The materials include problems and questions that develop conceptual understanding throughout the grade level. For example:

• In Module 2, Lesson 1, students develop conceptual understanding of coherence through a series of hands-on activities with shapes and transparencies. Students move shapes around (transformations) to check congruence. (8.G.1)
• In Module 4, Topic D, students develop conceptual understanding of systems of equations simultaneously through contexts, tables, graphs and equations. (8.EE.8b)
• In Module 5, Topic A, students develop conceptual understanding when using non-linear data to make predictions. The predictions develop an understanding that a function is a rule that for every input there is only one output. (8.F.1)

The materials provide opportunities for students to demonstrate conceptual understanding independently throughout the grade level. For example:

• In Module 2, Lesson 2, students independently demonstrate understanding of translations. Students name a pictured vector, choose and name the vector along which a translation of a plane would map a point to its image, draw a vector that would translate one segment onto another segment, and explain why the lengths of the segments must be the same. (8.G.1a)
• In Module 2, Lesson 12, students independently demonstrate understanding when creating a table of solutions to a two-variable equation and plotting the solutions on a graph in order to see that the solution to that equation will be an ordered pair. (8.EE.5)
• In Module 5, Lesson 1, students independently demonstrate understanding when they make predictions of whether the given situation is linear or nonlinear. Students make predictions then analyze real-life data to determine if it is correct and identify what makes a situation non-linear. (8.F.A)

The instructional materials for Eureka Grade 8 meet expectations that they attend to those standards that set an expectation of procedural skill.

The instructional materials develop procedural skill throughout the grade level. For example:

• In Module 4, Lesson 4, students develop procedural skill of using properties of equality to solve linear equations void of any context. Classwork Exercise 1, Problem 1 states, “Solve the linear equation x + x + 2 + x + 4 + x + 6 = -28. State the property that justifies your first step and why you chose it.” (8.EE.7b)
• In Module 4, Lesson 6, students develop procedural skill of transforming mathematical equations into simpler forms using the distributive property in order to find a solution or solutions. (8.EE.7b)
• In Module 4, Lesson 28, students develop procedural skill when solving systems of equations void of any context by examining the equations, by sketching the graphs of the system, and by algebraic means. The teacher is prompted to ask the following questions in Classwork Example 1, “Use what you noticed about adding equivalent expressions to solve the following system by elimination: 6x - 5y = 21, 2x + 5y = -5. Notice that terms -5y and 5y are opposites; that is, they have a sum of zero when added. If we were to add the equations in the system, the y would be eliminated. Just as before, now that we know what x is, we can substitute it into either equation to determine the value of y. The solution to the system is (2, -9/5). (8.EE.8b)

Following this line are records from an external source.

import Literature.Geometry.Lorentzian.TeukolskyRealAxisModeStabilityProofs
import HarnessLib

/-!
# The outgoing expansion at infinity: explicit partial sums, the remainder and its derivative
# (Teixeira da Costa 2020, Def. 2.3 / Lemma 2.2, as used in §3.2.3)

Part of the proof programme for the named fact
`Literature.Geometry.Lorentzian.Kerr.Costa2019_realAxisModeStability` (R. Teixeira da Costa,
Commun. Math. Phys. 378 (2020) 705–781 = arXiv:1910.02854 [Costa2019], Thm. 4.1). The outgoing
condition at `𝓘⁺` (`Kerr.IsOutgoingAtInfinity`) gives, for every order `N`, an explicit partial
sum `P_N(r) = e^{iωr} r^{2iMω} Σ_{k≤N} cₖ r^{−2s−k−1}` (`Costa2019.outgoingP`) with
`R − P_N = O(r^{−2s−N−2})`. The source differentiates such expansions termwise (it treats `R` as
an asymptotic series of the ODE); from the definition alone we obtain the derivative information
actually needed downstream — `R' − P_N' = O(r^{(−2s−N−2+K)/2})` with `K` independent of `N`
(`Costa2019.outgoing_remainder_bounds`) — by Landau's inequality
(`Costa2019.norm_deriv_le_landau`) on intervals `[r, r + h]`, `h = r^{(a−K)/2}`, combining the
smallness of `R − P_N` with the merely polynomial size of `(R − P_N)'' = pR' + qR − P_N''`
(energy growth, `Costa2019.radial_energy_growth`). Everything is proved; no named facts.

## References
* R. Teixeira da Costa, CMP 378 (2020) 705–781, arXiv:1910.02854, Def. 2.3, Lemma 2.2, §3.2.3.
  [Costa2019]
-/

noncomputable section

open Complex Set Filter Topology

namespace Literature.Geometry.Lorentzian.Kerr

namespace Costa2019

/-! ### Derivatives of a classical solution as `deriv`, and their polynomial growth -/

/-- For a classical radial solution, `deriv R` and `deriv (deriv R)` are the derivatives on
`(r₊, ∞)`, the second one is continuous there, and `R'' = p R' + q R` with the normal-form
coefficients of `Costa2019.radial_normalForm_bounds`. [folklore] -/
theorem deriv_facts_of_isRadialTeukolskySolution {M a s ω m lam : ℝ} (ha : |a| ≤ M) {R : ℝ → ℂ}
    (hsol : IsRadialTeukolskySolution M a s ω m lam R) :
    (∀ r, rPlus M a < r → HasDerivAt R (deriv R r) r) ∧
      (∀ r, rPlus M a < r → HasDerivAt (deriv R) (deriv (deriv R) r) r) ∧
      ContinuousOn (deriv (deriv R)) (Ioi (rPlus M a)) ∧
      ∀ R' R'' : ℝ → ℂ, (∀ r, rPlus M a < r → HasDerivAt R (R' r) r ∧ HasDerivAt R' (R'' r) r) →
        ∀ r, rPlus M a < r → deriv R r = R' r ∧ deriv (deriv R) r = R'' r := by
  have hcd := contDiffOn_of_isRadialTeukolskySolution ha hsol
  have hopen : IsOpen (Ioi (rPlus M a)) := isOpen_Ioi
  have htop : ((⊤ : ℕ∞) : WithTop ℕ∞) ≠ 0 := by simp
  have h1 : ∀ r, rPlus M a < r → HasDerivAt R (deriv R r) r := fun r hr =>
    ((hcd.differentiableOn htop r hr).differentiableAt (hopen.mem_nhds hr)).hasDerivAt
  have hcd1 : ContDiffOn ℝ ((⊤ : ℕ∞) : WithTop ℕ∞) (deriv R) (Ioi (rPlus M a)) :=
    hcd.deriv_of_isOpen hopen (by simp)
  have h2 : ∀ r, rPlus M a < r → HasDerivAt (deriv R) (deriv (deriv R) r) r := fun r hr =>
    ((hcd1.differentiableOn htop r hr).differentiableAt (hopen.mem_nhds hr)).hasDerivAt
  have h3 : ContinuousOn (deriv (deriv R)) (Ioi (rPlus M a)) :=
    hcd1.continuousOn_deriv_of_isOpen hopen (by simp)
  refine ⟨h1, h2, h3, fun R' R'' hR r hr => ?_⟩
  have e1 : ∀ t, rPlus M a < t → deriv R t = R' t := fun t ht => (h1 t ht).unique (hR t ht).1
  refine ⟨e1 r hr, ?_⟩
  have hloc : deriv R =ᶠ[𝓝 r] R' := by
    filter_upwards [hopen.mem_nhds hr] with t ht using e1 t ht
  rw [hloc.deriv_eq]
  exact (hR r hr).2.deriv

The instructional materials provide opportunities to demonstrate procedural skill independentlythroughout the grade level. For example:

• In Module 4, Lesson 1, students independently demonstrate procedural skill of linear equations when writing statements using symbols to represent numbers. Problem Set Question 4 states, “One number is six more than another number. The sum of the squares is 90.”(8.EE.7)
• In Module 4, Lesson 25, students independently demonstrate procedural skill of solving systems of linear equations when completing the Exit Ticket activity. Lesson 25 Exit Ticket states, “Sketch the graphs of the linear system on a coordinate plane: 2x - y = -1, y = 5x -5” (8.EE.8b)
• In Module 5, Lesson 10, students independently demonstrate procedural skill using formulas to find the volume of cones and cylinders. (8.G.9)

The instructional materials for Eureka Grade 8 meet expectations that the materials are designed so that teachers and students spend sufficient time working with engaging applications of the mathematics. Engaging applications include single and multi-step problems, routine and non-routine, presented in a context in which the mathematics is applied.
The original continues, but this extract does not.